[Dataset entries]
────────────────────────────────────────

import Mathlib
import Summits.AtomisticToContinuum.Crystallization.Theses.PhononSlackCertificates
import Summits.AtomisticToContinuum.Crystallization.Theorems.PhononSlackCertificatesNearFarGlueRHoles
import Summits.AtomisticToContinuum.Crystallization.Theorems.PhononSlackCertificatesNearFarGlueRLooseExhaustion
import Summits.AtomisticToContinuum.Crystallization.Theorems.NearFarGlueR.Negative.GlueToolkit
import Literature.MathematicalPhysics.StatisticalMechanics.LennardJonesClusters

/-!
# Crux `PhononSlackCertificates.NearFarGlueR` (stmt-AtomisticToContinuum-14970), line `Sketch`:
the FILL step — adding a particle at a deep hole

Continuation lead c4, part 3a (toward the registered sub-goal `stub_coreReduction`).  The second
monotone operation on a finite configuration, dual to c3's strip: FILL a deep hole `p` (a point at
distance `≥ 3/10` from every particle at which a test particle would bind with
`W_p(x) = Σ_i V(|p − x_i|) ≤ −98309653/125000000 − g`).  Proved here:

* `fill_sep`: the filled configuration `x ⊕ p` is again `3/10`-separated;
* `fill_energy`: the excess drops by `g` — `[𝓔(x ⊕ p) − (N+1)·e*] + g ≤ 𝓔(x) − N·e*` (two-cluster
  identity `interactionEnergy_append` and the certified two-cone floor `e* ≥ −0.7865`,
  `neg_twoCone_le_eStar`);
* `card_contact_le_fill`: `#T(x) ≤ 5833 + #T(x ⊕ p)` (`T` = bad particles within `21/20` of a
  good one: a contact within `51/20` of `p` is one of `≤ 18³`, any other keeps its
  `3/2`-neighbourhood and its good partner's);
* `card_bad_le_fill`: `#bad(x) ≤ 1332 + #bad(x ⊕ p)`.

Part 3b (`…NearFarGlueRCore`) alternates strips and fills down to a well-bonded, hole-free core;
part 3c (`…NearFarGlueRCoreReduction`) draws the reductions of the residual and of the target.
All `[folklore]`.
-/

noncomputable section

namespace Summit.AtomisticToContinuum.Crystallization.Theorems.PhononSlackCertificatesNearFarGlueR

open Literature.MathematicalPhysics.StatisticalMechanics
open Literature.Geometry.DiscreteGeometry
open Summit.AtomisticToContinuum.Crystallization.Theses.PhononSlackCertificates
open Summit.AtomisticToContinuum.Crystallization.Theorems.ChargedEnergyGapNegative
  (eStar card_mul_eStar_le)
open Summit.AtomisticToContinuum.Crystallization.Theorems.NearFarGlueRNegative (good_of_good_comp)
open scoped BigOperators

/-! ## §1 The fill step -/

/-- Filling a hole at distance `≥ 3/10` from every particle keeps `3/10`-separation. [folklore] -/
theorem fill_sep {N : ℕ} (x : Fin N → EuclideanSpace ℝ (Fin 3))
    (hsep : ∀ i j : Fin N, i ≠ j → (3 / 10 : ℝ) ≤ dist (x i) (x j))
    (p : EuclideanSpace ℝ (Fin 3)) (hp : ∀ i : Fin N, (3 / 10 : ℝ) ≤ dist p (x i)) :
    ∀ a b : Fin (N + 1), a ≠ b →
      (3 / 10 : ℝ) ≤ dist (Fin.append x (fun _ : Fin 1 => p) a) (Fin.append x (fun _ : Fin 1 => p) b) := by
  intro a b hab
  induction a using Fin.addCases with
  | left i =>
    induction b using Fin.addCases with
    | left i' =>
      rw [Fin.append_left, Fin.append_left]
      exact hsep i i' fun h => hab (by rw [h])
    | right l' =>
      rw [Fin.append_left, Fin.append_right, dist_comm]
      exact hp i
  | right l =>
    induction b using Fin.addCases with
    | left i' =>
      rw [Fin.append_right, Fin.append_left]
      exact hp i'
    | right l' =>
      exact absurd (congrArg (Fin.natAdd N) (Subsingleton.elim l l')) hab

/-- **Filling a deep hole lowers the excess by `g`**: if `W_p(x) = Σ_i V(|p − x_i|) ≤
−98309653/125000000 − g` then `[𝓔(x ⊕ p) − (N+1)·e*] + g ≤ 𝓔(x) − N·e*` (two-cluster identity
and the two-cone floor `e* ≥ −98309653/125000000`). [folklore] -/
theorem fill_energy {N : ℕ} (x : Fin N → EuclideanSpace ℝ (Fin 3)) (p : EuclideanSpace ℝ (Fin 3))
    {g : ℝ} (hdeep : ∑ i, lennardJones (dist p (x i)) ≤ -(98309653 / 125000000 : ℝ) - g) :
    interactionEnergy lennardJones (Fin.append x (fun _ : Fin 1 => p)) -
        ((N : ℝ) + 1) * (⨅ Q : PeriodicConfiguration 3, Q.energyPerParticle lennardJones) + g ≤
      interactionEnergy lennardJones x -
        (N : ℝ) * (⨅ Q : PeriodicConfiguration 3, Q.energyPerParticle lennardJones) := by
  have happ := interactionEnergy_append lennardJones lennardJones_zero x (fun _ : Fin 1 => p)
  have hE1 : interactionEnergy lennardJones (fun _ : Fin 1 => p) ≤ 0 :=
    interactionEnergy_nonpos_of_sep _ fun l l' hll' => absurd (Subsingleton.elim l l') hll'
  have hcross : ∑ i : Fin N, ∑ j : Fin 1, lennardJones (dist (x i) ((fun _ : Fin 1 => p) j)) =
      ∑ i, lennardJones (dist p (x i)) := by
    refine Finset.sum_congr rfl fun i _ => ?_
    rw [Fin.sum_univ_one, dist_comm]
  have hfloor := neg_twoCone_le_eStar
  rw [hcross] at happ
  rw [happ]
  linarith

/-- **Tight-contact count under a fill**: for a `3/10`-separated `x` and a point `p` at distance
`≥ 3/10` from every particle, `#T(x) ≤ 5833 + #T(x ⊕ p)` — a contact of `x` lies within `51/20` of
`p` (at most `18³ = 5832` of them), or keeps its whole `3/2`-neighbourhood and that of its good
partner, so it is a contact of `x ⊕ p` (`good_comp_of_good_far`, `good_of_good_comp`). [folklore] -/
theorem card_contact_le_fill {N : ℕ} (x : Fin N → EuclideanSpace ℝ (Fin 3))
    (hsep : ∀ i j : Fin N, i ≠ j → (3 / 10 : ℝ) ≤ dist (x i) (x j))
    (p : EuclideanSpace ℝ (Fin 3)) :
    (Nat.card {j : Fin N // ¬ IsTwoShellGood (1 / 20) (47 / 50) 1 x j ∧
        ∃ i : Fin N, IsTwoShellGood (1 / 20) (47 / 50) 1 x i ∧ dist (x i) (x j) ≤ 21 / 20} : ℝ) ≤
      5833 + (Nat.card {k : Fin (N + 1) //
        ¬ IsTwoShellGood (1 / 20) (47 / 50) 1 (Fin.append x (fun _ : Fin 1 => p)) k ∧
        ∃ i : Fin (N + 1), IsTwoShellGood (1 / 20) (47 / 50) 1 (Fin.append x (fun _ : Fin 1 => p)) i ∧
          dist (Fin.append x (fun _ : Fin 1 => p) i) (Fin.append x (fun _ : Fin 1 => p) k) ≤
            21 / 20} : ℝ) := by
  classical
  set y := Fin.append x (fun _ : Fin 1 => p) with hy
  set f : Fin N ↪ Fin (N + 1) := ⟨Fin.castAdd 1, Fin.castAdd_injective N 1⟩ with hf
  have hyf : ∀ j, y (f j) = x j := fun j => by simp [hy, hf]
  have hycomp : y ∘ f = x := funext hyf
  have hrange : ∀ w : Fin (N + 1), w ∉ Set.range f → y w = p := by
    intro w hw
    induction w using Fin.addCases with
    | left i => exact absurd ⟨i, rfl⟩ hw
    | right l => simp [hy]
  set Tx := Finset.univ.filter fun j : Fin N => ¬ IsTwoShellGood (1 / 20) (47 / 50) 1 x j ∧
      ∃ i : Fin N, IsTwoShellGood (1 / 20) (47 / 50) 1 x i ∧ dist (x i) (x j) ≤ 21 / 20 with hTx
  set Ty := Finset.univ.filter fun k : Fin (N + 1) => ¬ IsTwoShellGood (1 / 20) (47 / 50) 1 y k ∧
      ∃ i : Fin (N + 1), IsTwoShellGood (1 / 20) (47 / 50) 1 y i ∧ dist (y i) (y k) ≤ 21 / 20 with hTy
  set S := Finset.univ.filter fun j : Fin N => dist (x j) p ≤ 51 / 20 with hS
  rw [Nat.card_eq_fintype_card, Fintype.card_subtype, Nat.card_eq_fintype_card, Fintype.card_subtype]
  change ((Tx.card : ℕ) : ℝ) ≤ 5833 + ((Ty.card : ℕ) : ℝ)
  -- the exceptional particles near `p`
  have hSle : (S.card : ℝ) ≤ (2 * (51 / 20) / (3 / 10) + 1) ^ 3 := by
    have hinj : Set.InjOn x S := fun a _ b _ hab => by
      by_contra hne
      have := hsep a b hne
      rw [hab, dist_self] at this
      exact absurd this (by norm_num)
    rw [← Finset.card_image_of_injOn hinj]
    have h := card_le_of_separated_of_dist_le (S.image x) p (by norm_num : (0 : ℝ) < 3 / 10)
      (by norm_num : (0 : ℝ) ≤ 51 / 20) ?_ ?_
    · rwa [finrank_euclideanSpace_fin] at h
    · intro c hc
      obtain ⟨j, hj, rfl⟩ := Finset.mem_image.1 hc
      exact (Finset.mem_filter.1 hj).2
    · intro c hc c' hc' hne
      obtain ⟨a, -, rfl⟩ := Finset.mem_image.1 hc
      obtain ⟨b, -, rfl⟩ := Finset.mem_image.1 hc'
      exact hsep a b fun h => hne (h ▸ rfl)
  have h18 : (2 * (51 / 20 : ℝ) / (3 / 10) + 1) ^ 3 = 5832 := by norm_num
  rw [h18] at hSle
  -- contacts far from `p` stay contacts
  have hmap : ∀ j ∈ Tx, j ∉ S → f j ∈ Ty := by
    intro j hj hjS
    obtain ⟨hbad, i, hgood, hd⟩ := (Finset.mem_filter.1 hj).2
    have hfar : 51 / 20 < dist (x j) p := by
      by_contra h
      exact hjS (Finset.mem_filter.2 ⟨Finset.mem_univ _, not_lt.1 h⟩)
    refine Finset.mem_filter.2 ⟨Finset.mem_univ _, fun hg => hbad ?_, f i, ?_, ?_⟩
    · have h1 := good_comp_of_good_far y f j (fun w hw => ?_) hg
      · rwa [hycomp] at h1
      · rw [hrange w hw, hyf, dist_comm]
        linarith
    · refine good_of_good_comp y f i (fun w hw => ?_) (by rw [hycomp]; exact hgood)
      rw [hrange w hw, hyf]
      have htri := dist_triangle (x j) (x i) p
      rw [dist_comm (x j) (x i)] at htri
      rw [dist_comm]
      linarith
    · rw [hyf, hyf]
      exact hd
  have h1 : Tx.card ≤ S.card + (Tx.filter fun j => j ∉ S).card := by
    have hsplit := Finset.card_filter_add_card_filter_not (s := Tx) (fun j => j ∈ S)
    have hle : (Tx.filter fun j => j ∈ S).card ≤ S.card :=
      Finset.card_le_card fun j hj => (Finset.mem_filter.1 hj).2
    omega
  have h2 : (Tx.filter fun j => j ∉ S).card ≤ Ty.card := by
    rw [← Finset.card_map f]
    refine Finset.card_le_card fun k hk => ?_
    obtain ⟨j, hj, rfl⟩ := Finset.mem_map.1 hk
    exact hmap j (Finset.mem_filter.1 hj).1 (Finset.mem_filter.1 hj).2
  have h3 : (Tx.card : ℝ) ≤ S.card + Ty.card := by
    have : Tx.card ≤ S.card + Ty.card := by omega
    exact_mod_cast this
  linarith

/-- **Bad count under a fill**: `#bad(x) ≤ 1332 + #bad(x ⊕ p)` for a `3/10`-separated `x` (a bad
particle of `x` lies within `3/2` of `p` — at most `11³ = 1331` of them — or stays bad).
[folklore] -/
theorem card_bad_le_fill {N : ℕ} (x : Fin N → EuclideanSpace ℝ (Fin 3))
    (hsep : ∀ i j : Fin N, i ≠ j → (3 / 10 : ℝ) ≤ dist (x i) (x j))
    (p : EuclideanSpace ℝ (Fin 3)) :
    (Nat.card {j : Fin N // ¬ IsTwoShellGood (1 / 20) (47 / 50) 1 x j} : ℝ) ≤
      1332 + (Nat.card {k : Fin (N + 1) //
        ¬ IsTwoShellGood (1 / 20) (47 / 50) 1 (Fin.append x (fun _ : Fin 1 => p)) k} : ℝ) := by
  classical
  set y := Fin.append x (fun _ : Fin 1 => p) with hy
  set f : Fin N ↪ Fin (N + 1) := ⟨Fin.castAdd 1, Fin.castAdd_injective N 1⟩ with hf
  have hyf : ∀ j, y (f j) = x j := fun j => by simp [hy, hf]
  have hycomp : y ∘ f = x := funext hyf
  have hrange : ∀ w : Fin (N + 1), w ∉ Set.range f → y w = p := by
    intro w hw
    induction w using Fin.addCases with
    | left i => exact absurd ⟨i, rfl⟩ hw
    | right l => simp [hy]
  set Bx := Finset.univ.filter fun j : Fin N => ¬ IsTwoShellGood (1 / 20) (47 / 50) 1 x j with hBx
  set By := Finset.univ.filter fun k : Fin (N + 1) => ¬ IsTwoShellGood (1 / 20) (47 / 50) 1 y k
    with hBy
  set S := Finset.univ.filter fun j : Fin N => dist (x j) p ≤ 3 / 2 with hS
  rw [Nat.card_eq_fintype_card, Fintype.card_subtype, Nat.card_eq_fintype_card, Fintype.card_subtype]
  change ((Bx.card : ℕ) : ℝ) ≤ 1332 + ((By.card : ℕ) : ℝ)
  have hSle : (S.card : ℝ) ≤ (2 * (3 / 2) / (3 / 10) + 1) ^ 3 := by
    have hinj : Set.InjOn x S := fun a _ b _ hab => by
      by_contra hne
      have := hsep a b hne
      rw [hab, dist_self] at this
      exact absurd this (by norm_num)
    rw [← Finset.card_image_of_injOn hinj]
    have h := card_le_of_separated_of_dist_le (S.image x) p (by norm_num : (0 : ℝ) < 3 / 10)
      (by norm_num : (0 : ℝ) ≤ 3 / 2) ?_ ?_
    · rwa [finrank_euclideanSpace_fin] at h
    · intro c hc
      obtain ⟨j, hj, rfl⟩ := Finset.mem_image.1 hc
      exact (Finset.mem_filter.1 hj).2
    · intro c hc c' hc' hne
      obtain ⟨a, -, rfl⟩ := Finset.mem_image.1 hc
      obtain ⟨b, -, rfl⟩ := Finset.mem_image.1 hc'
      exact hsep a b fun h => hne (h ▸ rfl)
  have h11 : (2 * (3 / 2 : ℝ) / (3 / 10) + 1) ^ 3 = 1331 := by norm_num
  rw [h11] at hSle
  have hmap : ∀ j ∈ Bx, j ∉ S → f j ∈ By := by
    intro j hj hjS
    have hbad := (Finset.mem_filter.1 hj).2
    have hfar : 3 / 2 < dist (x j) p := by
      by_contra h
      exact hjS (Finset.mem_filter.2 ⟨Finset.mem_univ _, not_lt.1 h⟩)
    refine Finset.mem_filter.2 ⟨Finset.mem_univ _, fun hg => hbad ?_⟩
    have h1 := good_comp_of_good_far y f j (fun w hw => ?_) hg
    · rwa [hycomp] at h1
    · rw [hrange w hw, hyf, dist_comm]
      exact hfar
  have h1 : Bx.card ≤ S.card + (Bx.filter fun j => j ∉ S).card := by
    have hsplit := Finset.card_filter_add_card_filter_not (s := Bx) (fun j => j ∈ S)
    have hle : (Bx.filter fun j => j ∈ S).card ≤ S.card :=
      Finset.card_le_card fun j hj => (Finset.mem_filter.1 hj).2
    omega
  have h2 : (Bx.filter fun j => j ∉ S).card ≤ By.card := by
    rw [← Finset.card_map f]
    refine Finset.card_le_card fun k hk => ?_
    obtain ⟨j, hj, rfl⟩ := Finset.mem_map.1 hk
    exact hmap j (Finset.mem_filter.1 hj).1 (Finset.mem_filter.1 hj).2
  have h3 : (Bx.card : ℝ) ≤ S.card + By.card := by
    have : Bx.card ≤ S.card + By.card := by omega
    exact_mod_cast this
  linarith


/-- **Registered sub-goal `stub_fillStep` of the crux item** (skeleton `Lines/Sketch.lean`, c4):
filling a deep hole lowers the excess by `g` — the statement of `fill_energy` in closed form.
[folklore] -/
theorem stub_fillStep :
    ∀ (N : ℕ) (x : Fin N → EuclideanSpace ℝ (Fin 3)) (p : EuclideanSpace ℝ (Fin 3)) (g : ℝ),
      ∑ i, lennardJones (dist p (x i)) ≤ -(98309653 / 125000000 : ℝ) - g →
      interactionEnergy lennardJones (Fin.append x (fun _ : Fin 1 => p)) -
          ((N : ℝ) + 1) * (⨅ Q : PeriodicConfiguration 3, Q.energyPerParticle lennardJones) + g ≤
        interactionEnergy lennardJones x -
          (N : ℝ) * (⨅ Q : PeriodicConfiguration 3, Q.energyPerParticle lennardJones) :=
  fun _ x p _ hdeep => fill_energy x p hdeep

end Summit.AtomisticToContinuum.Crystallization.Theorems.PhononSlackCertificatesNearFarGlueR

end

────────────────────────────────────────

*EXERCISE*. Where a line of the entries holds the string "hsplit", include it in the count, and give only the final number.

*SOLUTION FOR THIS PROBLEM*. 2